* [PROBLEM REQUIREMENTS]: Two lines below mark the span: the one containing "(rBD : ∀ b, ∑ e, xBD" and the one containing "(hTACD : (∑". Set down both, plus every line between, exactly as they stand, and nothing else.

───── DATA SUPPLIED

import Mathlib
import HarnessLib
import Summits.Ventures.HSemireg.UniformMarginMomentIdentity
import Summits.Ventures.HSemireg.UniformMarginPhiLaw
import Summits.Ventures.HSemireg.UniformMarginWindow

/-!
# Venture HSemireg — COROLLARY M⁺ UNCONDITIONAL: the window off the flat locus for 0 ∕ 1 level-uniform designs (W5 seat w5-n6-2 gen 19; COMPOSITION FILE)

Bookkeeping of the computation cell `pub-hsemireg`, group W5 (`widen/W5/KERNEL-M-w5n62g19.md` §10 ∕ §12). This file only
COMPOSES three tree files: `UniformMarginMomentIdentity` (THEOREM M⁺), `UniformMarginPhiLaw` (the `|S| = 4` dictionary ⇒
Φ⁺-law) and `UniformMarginWindow` (COROLLARY M⁺ with those two as hypotheses). CONDITIONAL ROW: it can be checked and filed
only after all three are ACCEPTED and BUILT.

* `marginWindow_of_design` — for six `0 ∕ 1` matrices over an ordered field with level-uniform margins (`Σ μ = m` on `A, B,
  C`, level counts `tA … tD`), the four TRIANGLE LAWS (N7F §3.6 (b)) and the `|S| = 4` identity (N7F §3.8 (a), as printed)
  give `0 ≤ 36 ΣB + 33 ΣC − 15 ΣPaw − 2 Σ_X (Σ_{W≠X} t_W)·p_X − 3 m s·(tA + tB + tC + tD) − 24 m² − 36 m s²`.

HONEST FRAMING: a composition of finite-sum identities; the class equations are hypotheses quoted as printed. Nothing in this
file says that HC, HC_CM or HC_AV holds; no door ∕ tier ∕ report sentence of the cell is a consequence of this file alone.
-/

namespace Summit.Ventures.HSemireg
namespace UniformMarginWindowDesign
open Finset

variable {F : Type*} [Field F] [LinearOrder F] [IsStrictOrderedRing F]
variable {A B C D : Type*} [Fintype A] [Fintype B] [Fintype C] [Fintype D]

/-- **COROLLARY M⁺, unconditional in THEOREM M⁺ and the Φ⁺-law**: `0 ∕ 1` matrices with level-uniform margins, the four
triangle laws and the printed `|S| = 4` identity give the window
`0 ≤ 36 ΣB + 33 ΣC − 15 ΣPaw − 2 Σ_X (Σ_{W≠X} t_W)·p_X − 3 m s (tA + tB + tC + tD) − 24 m² − 36 m s²`. -/
theorem marginWindow_of_design (tA tB tC tD m s : F)
    (μA : A → F) (μB : B → F) (μC : C → F) (μD : D → F)
    (xAB : A → B → F) (xAC : A → C → F) (xAD : A → D → F)
    (xBC : B → C → F) (xBD : B → D → F) (xCD : C → D → F)
    (zAB : ∀ a b, xAB a b = 0 ∨ xAB a b = 1) (zAC : ∀ a c, xAC a c = 0 ∨ xAC a c = 1)
    (zAD : ∀ a e, xAD a e = 0 ∨ xAD a e = 1) (zBC : ∀ b c, xBC b c = 0 ∨ xBC b c = 1)
    (zBD : ∀ b e, xBD b e = 0 ∨ xBD b e = 1) (zCD : ∀ c e, xCD c e = 0 ∨ xCD c e = 1)
    (hA : (Fintype.card A : F) = tA) (hB : (Fintype.card B : F) = tB)
    (hC : (Fintype.card C : F) = tC) (hD : (Fintype.card D : F) = tD)
    (hmA : ∑ a, μA a = m) (hmB : ∑ b, μB b = m) (hmC : ∑ c, μC c = m)
    (rAB : ∀ a, ∑ b, xAB a b = μA a) (cAB : ∀ b, ∑ a, xAB a b = μB b)
    (rAC : ∀ a, ∑ c, xAC a c = μA a) (cAC : ∀ c, ∑ a, xAC a c = μC c)
    (rAD : ∀ a, ∑ e, xAD a e = μA a) (cAD : ∀ e, ∑ a, xAD a e = μD e)
    (rBC : ∀ b, ∑ c, xBC b c = μB b) (cBC : ∀ c, ∑ b, xBC b c = μC c)
    (rBD : ∀ b, ∑ e, xBD b e = μB b) (cBD : ∀ e, ∑ b, xBD b e = μD e)
    (rCD : ∀ c, ∑ e, xCD c e = μC c) (cCD : ∀ e, ∑ c, xCD c e = μD e)
    (hTABC : (∑ a, ∑ b, ∑ c, xAB a b * xAC a c * xBC b c)
      = (∑ a, μA a * μA a) + (∑ b, μB b * μB b) + (∑ c, μC c * μC c) + m * s)
    (hTABD : (∑ a, ∑ b, ∑ e, xAB a b * xAD a e * xBD b e)
      = (∑ a, μA a * μA a) + (∑ b, μB b * μB b) + (∑ e, μD e * μD e) + m * s)
    (hTACD : (∑ a, ∑ c, ∑ e, xAC a c * xAD a e * xCD c e)
      = (∑ a, μA a * μA a) + (∑ c, μC c * μC c) + (∑ e, μD e * μD e) + m * s)
    (hTBCD : (∑ b, ∑ c, ∑ e, xBC b c * xBD b e * xCD c e)
      = (∑ b, μB b * μB b) + (∑ c, μC c * μC c) + (∑ e, μD e * μD e) + m * s)
    (h4 : m * (s ^ 2 - m)
      = - 3 * m ^ 2
        + 2 * ((∑ a, ∑ b, μA a * xAB a b * μB b) + (∑ a, ∑ c, μA a * xAC a c * μC c)
          + (∑ a, ∑ e, μA a * xAD a e * μD e) + (∑ b, ∑ c, μB b * xBC b c * μC c)
          + (∑ b, ∑ e, μB b * xBD b e * μD e) + (∑ c, ∑ e, μC c * xCD c e * μD e))
        + ((∑ a, μA a * μA a * μA a) + (∑ b, μB b * μB b * μB b)
          + (∑ c, μC c * μC c * μC c) + (∑ e, μD e * μD e * μD e))
        - ((∑ a, ∑ b, ∑ c, ∑ e, xAB a b * xAD a e * xBC b c * xCD c e)
          + (∑ a, ∑ b, ∑ c, ∑ e, xAB a b * xAC a c * xBD b e * xCD c e)
          + (∑ a, ∑ b, ∑ c, ∑ e, xAC a c * xAD a e * xBC b c * xBD b e))
        - ((∑ a, (∑ b, ∑ c, xAB a b * xAC a c * xBC b c) * μA a)
          + (∑ a, ∑ b, (∑ c, xAB a b * xAC a c * xBC b c) * μB b)
          + (∑ a, ∑ b, ∑ c, xAB a b * xAC a c * xBC b c * μC c)
          + (∑ a, (∑ b, ∑ e, xAB a b * xAD a e * xBD b e) * μA a)
          + (∑ a, ∑ b, (∑ e, xAB a b * xAD a e * xBD b e) * μB b)
          + (∑ a, ∑ b, ∑ e, xAB a b * xAD a e * xBD b e * μD e)
          + (∑ a, (∑ c, ∑ e, xAC a c * xAD a e * xCD c e) * μA a)
          + (∑ a, ∑ c, (∑ e, xAC a c * xAD a e * xCD c e) * μC c)
          + (∑ a, ∑ c, ∑ e, xAC a c * xAD a e * xCD c e * μD e)
          + (∑ b, (∑ c, ∑ e, xBC b c * xBD b e * xCD c e) * μB b)
          + (∑ b, ∑ c, (∑ e, xBC b c * xBD b e * xCD c e) * μC c)
          + (∑ b, ∑ c, ∑ e, xBC b c * xBD b e * xCD c e * μD e))
        + ((∑ a, ∑ b, ∑ c, ∑ e, xAC a c * xAD a e * xBC b c * xBD b e * xCD c e)
          + (∑ a, ∑ b, ∑ c, ∑ e, xAB a b * xAD a e * xBC b c * xBD b e * xCD c e)
          + (∑ a, ∑ b, ∑ c, ∑ e, xAB a b * xAC a c * xBC b c * xBD b e * xCD c e)
          + (∑ a, ∑ b, ∑ c, ∑ e, xAB a b * xAC a c * xAD a e * xBD b e * xCD c e)
          + (∑ a, ∑ b, ∑ c, ∑ e, xAB a b * xAC a c * xAD a e * xBC b c * xCD c e)
          + (∑ a, ∑ b, ∑ c, ∑ e, xAB a b * xAC a c * xAD a e * xBC b c * xBD b e))
        - (∑ a, ∑ b, ∑ c, ∑ e, xAB a b * xAC a c * xAD a e * xBC b c * xBD b e * xCD c e))
 :
    0 ≤ 36 * ((∑ a, ∑ b, μA a * xAB a b * μB b) + (∑ a, ∑ c, μA a * xAC a c * μC c)
          + (∑ a, ∑ e, μA a * xAD a e * μD e) + (∑ b, ∑ c, μB b * xBC b c * μC c)
          + (∑ b, ∑ e, μB b * xBD b e * μD e) + (∑ c, ∑ e, μC c * xCD c e * μD e))
        + 33 * ((∑ a, μA a * μA a * μA a) + (∑ b, μB b * μB b * μB b)
          + (∑ c, μC c * μC c * μC c) + (∑ e, μD e * μD e * μD e))
        - 15 * ((∑ a, (∑ b, ∑ c, xAB a b * xAC a c * xBC b c) * μA a)
          + (∑ a, ∑ b, (∑ c, xAB a b * xAC a c * xBC b c) * μB b)
          + (∑ a, ∑ b, ∑ c, xAB a b * xAC a c * xBC b c * μC c)
          + (∑ a, (∑ b, ∑ e, xAB a b * xAD a e * xBD b e) * μA a)
          + (∑ a, ∑ b, (∑ e, xAB a b * xAD a e * xBD b e) * μB b)
          + (∑ a, ∑ b, ∑ e, xAB a b * xAD a e * xBD b e * μD e)
          + (∑ a, (∑ c, ∑ e, xAC a c * xAD a e * xCD c e) * μA a)
          + (∑ a, ∑ c, (∑ e, xAC a c * xAD a e * xCD c e) * μC c)
          + (∑ a, ∑ c, ∑ e, xAC a c * xAD a e * xCD c e * μD e)
          + (∑ b, (∑ c, ∑ e, xBC b c * xBD b e * xCD c e) * μB b)
          + (∑ b, ∑ c, (∑ e, xBC b c * xBD b e * xCD c e) * μC c)
          + (∑ b, ∑ c, ∑ e, xBC b c * xBD b e * xCD c e * μD e))
        - 2 * ((tB + tC + tD) * (∑ a, μA a * μA a) + (tA + tC + tD) * (∑ b, μB b * μB b)
          + (tA + tB + tD) * (∑ c, μC c * μC c) + (tA + tB + tC) * (∑ e, μD e * μD e))
        - 3 * m * s * (tA + tB + tC + tD) - 24 * m ^ 2 - 36 * m * s ^ 2 :=
  UniformMarginWindow.marginWindow_of_momentM_of_phiLaw tA tB tC tD m s μA μB μC μD xAB xAC xAD xBC xBD xCD
    zAB zAC zAD zBC zBD zCD hTABC hTABD hTACD hTBCD
    (UniformMarginPhiLaw.phi_law_of_fourSet m s μA μB μC μD xAB xAC xAD xBC xBD xCD hmA hmB hmC rAB cAB rAC cAC
      rAD cAD rBC cBC rBD cBD rCD cCD h4)
    (UniformMarginMomentIdentity.marginMomentM tA tB tC tD m μA μB μC μD xAB xAC xAD xBC xBD xCD hA hB hC hD hmA hmB hmC
      rAB cAB rAC cAC rAD cAD rBC cBC rBD cBD rCD cCD)

end UniformMarginWindowDesign
end Summit.Ventures.HSemireg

──────────

* [RESULT]:
    (rBD : ∀ b, ∑ e, xBD b e = μB b) (cBD : ∀ e, ∑ b, xBD b e = μD e)
    (rCD : ∀ c, ∑ e, xCD c e = μC c) (cCD : ∀ e, ∑ c, xCD c e = μD e)
    (hTABC : (∑ a, ∑ b, ∑ c, xAB a b * xAC a c * xBC b c)
      = (∑ a, μA a * μA a) + (∑ b, μB b * μB b) + (∑ c, μC c * μC c) + m * s)
    (hTABD : (∑ a, ∑ b, ∑ e, xAB a b * xAD a e * xBD b e)
      = (∑ a, μA a * μA a) + (∑ b, μB b * μB b) + (∑ e, μD e * μD e) + m * s)
    (hTACD : (∑ a, ∑ c, ∑ e, xAC a c * xAD a e * xCD c e)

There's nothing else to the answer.